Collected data
import Literature.Computability.AlgebraicComplexity.AndrewsForbes2022Thm38Proofs

/-!
# Andrews–Forbes 2022, Theorem 4.4 and Corollary 4.5 from Proposition 4.2 (Pfaffian hardness)

`AndrewsForbes2022_thm_4_4_of_prop_4_2 : AndrewsForbes2022_prop_4_2 → AndrewsForbes2022_thm_4_4`:
the Pfaffian analogue of Theorem 3.8 (characteristic zero) is PROVED from Proposition 4.2 (the
reduction of a nonzero `f ∈ I^Pf_{2n,2r}` to a single standard monomial `[K_σ]`, which rests on
Pfaffian straightening and stays a named fact), following the printed proof (p0027:L100–p0028:L45)
with the machinery of `AndrewsForbes2022Thm38Proofs.lean`: the skew-symmetric matrix of Lemma 4.3
is taken to be `M = Lemma43.ilM (Theorem38.extMat A n n)` (the interleaved double of `A ⊕ I`,
sign `+`), so that `[K_σ](M) = ∏ᵢ Pf(M_{[σᵢ]}) = (det A)^t = (1 + ĝ)^t` with
`t = #{i : σᵢ ≥ 2r} ≥ 1` (`Theorem44.bind₁_kPfaffMonomial_ilM_extMat`); the linear forms are the
entries of `P X Pᵀ` (`skewCongr`); everything else (old `ε ↦ ε^{D+1}`, `y ↦ εy`, `z ↦ ε`,
binomial remainder, top gate, oracle replacement) is as for Thm. 3.8.  Consequently Cor. 4.5 is
conditional only on Prop. 4.2 and a Pfaffian layered ABP with `c t³` vertices
(`AndrewsForbes2022_cor_4_5_of_prop_4_2`).  No new named facts.

Honest framing: glue between typed literature items; VP ≠ VNP is NOT proved.

## References
* [AndrewsForbes2022] R. Andrews, M. A. Forbes, STOC 2022, arXiv:2112.00792 — Prop. 4.2,
  Lemma 4.3, Thm. 4.4, Cor. 4.5 (§4.2, pp. 26–28).
-/

noncomputable section

open MvPolynomial Matrix
open scoped RatFunc LaurentSeries Polynomial

namespace Literature.Computability.AlgebraicComplexity

namespace Theorem44

open Theorem38 Lemma43

/-! #### The generic skew-symmetric matrix under maps and substitutions -/

/-- Proof step of Thm. 4.4 (`skewX_map`). [cite: AndrewsForbes2022, Thm. 4.4 (proof)] -/
theorem skewX_map {R S : Type*} [CommRing R] [CommRing S] (f : R →+* S) (k : ℕ) :
    (skewX R k).map (MvPolynomial.map f) = skewX S k := by
  ext i j
  simp only [Matrix.map_apply, skewX, Matrix.of_apply]
  split_ifs <;> simp

/-- Substituting the entries of a skew-symmetric matrix with zero diagonal for the variables of the
generic skew-symmetric matrix gives that matrix back. [cite: AndrewsForbes2022, Thm. 4.4 (proof)] -/
theorem skewX_map_bind₁ {S : Type*} [CommRing S] {τ : Type*} {k : ℕ}
    (M : Matrix (Fin k) (Fin k) (MvPolynomial τ S)) (hM : Mᵀ = -M) (hd : ∀ i, M i i = 0) :
    (skewX S k).map (MvPolynomial.bind₁ fun p : SkewVarIdx k => M p.1.1 p.1.2) = M := by
  ext i j
  simp only [Matrix.map_apply, skewX, Matrix.of_apply]
  split_ifs with h1 h2
  · simp
  · have : M i j = -M j i := by
      have := congrFun (congrFun hM j) i
      simpa [Matrix.transpose_apply] using this
    simp [this]
  · have hij : i = j := le_antisymm (not_lt.mp h2) (not_lt.mp h1)
    subst hij
    simp [hd]

/-- Proof step of Thm. 4.4 (`map_leadingPfaffian`). [cite: AndrewsForbes2022, Thm. 4.4 (proof)] -/
theorem map_leadingPfaffian {R S : Type*} [CommRing R] [CommRing S] (f : R →+* S) (k s : ℕ) :
    MvPolynomial.map f (leadingPfaffian R k s) = leadingPfaffian S k s := by
  unfold leadingPfaffian
  split_ifs with h
  · rw [pfaffian_eq_matrixPfaffian, pfaffian_eq_matrixPfaffian,
      ← Literature.LinearAlgebra.Matrix.pfaffian_map, ← Matrix.submatrix_map, skewX_map]
  · simp

/-- Proof step of Thm. 4.4 (`map_kPfaffMonomial`). [cite: AndrewsForbes2022, Thm. 4.4 (proof)] -/
theorem map_kPfaffMonomial {R S : Type*} [CommRing R] [CommRing S] (f : R →+* S) (k : ℕ)
    (σ : Multiset ℕ) : MvPolynomial.map f (kPfaffMonomial R k σ) = kPfaffMonomial S k σ := by
  unfold kPfaffMonomial
  rw [map_multiset_prod, Multiset.map_map]
  congr 1
  exact Multiset.map_congr rfl fun s _ => map_leadingPfaffian f k s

TASK OBJECTIVE —
Print exactly the line containing "(skewX S k).map" and every line after it through the end of the records above, and nothing else.

EXERCISE ANSWER —
    (skewX S k).map (MvPolynomial.bind₁ fun p : SkewVarIdx k => M p.1.1 p.1.2) = M := by
  ext i j
  simp only [Matrix.map_apply, skewX, Matrix.of_apply]
  split_ifs with h1 h2
  · simp
  · have : M i j = -M j i := by
      have := congrFun (congrFun hM j) i
      simpa [Matrix.transpose_apply] using this
    simp [this]
  · have hij : i = j := le_antisymm (not_lt.mp h2) (not_lt.mp h1)
    subst hij
    simp [hd]

/-- Proof step of Thm. 4.4 (`map_leadingPfaffian`). [cite: AndrewsForbes2022, Thm. 4.4 (proof)] -/
theorem map_leadingPfaffian {R S : Type*} [CommRing R] [CommRing S] (f : R →+* S) (k s : ℕ) :
    MvPolynomial.map f (leadingPfaffian R k s) = leadingPfaffian S k s := by
  unfold leadingPfaffian
  split_ifs with h
  · rw [pfaffian_eq_matrixPfaffian, pfaffian_eq_matrixPfaffian,
      ← Literature.LinearAlgebra.Matrix.pfaffian_map, ← Matrix.submatrix_map, skewX_map]
  · simp

/-- Proof step of Thm. 4.4 (`map_kPfaffMonomial`). [cite: AndrewsForbes2022, Thm. 4.4 (proof)] -/
theorem map_kPfaffMonomial {R S : Type*} [CommRing R] [CommRing S] (f : R →+* S) (k : ℕ)
    (σ : Multiset ℕ) : MvPolynomial.map f (kPfaffMonomial R k σ) = kPfaffMonomial S k σ := by
  unfold kPfaffMonomial
  rw [map_multiset_prod, Multiset.map_map]
  congr 1
  exact Multiset.map_congr rfl fun s _ => map_leadingPfaffian f k s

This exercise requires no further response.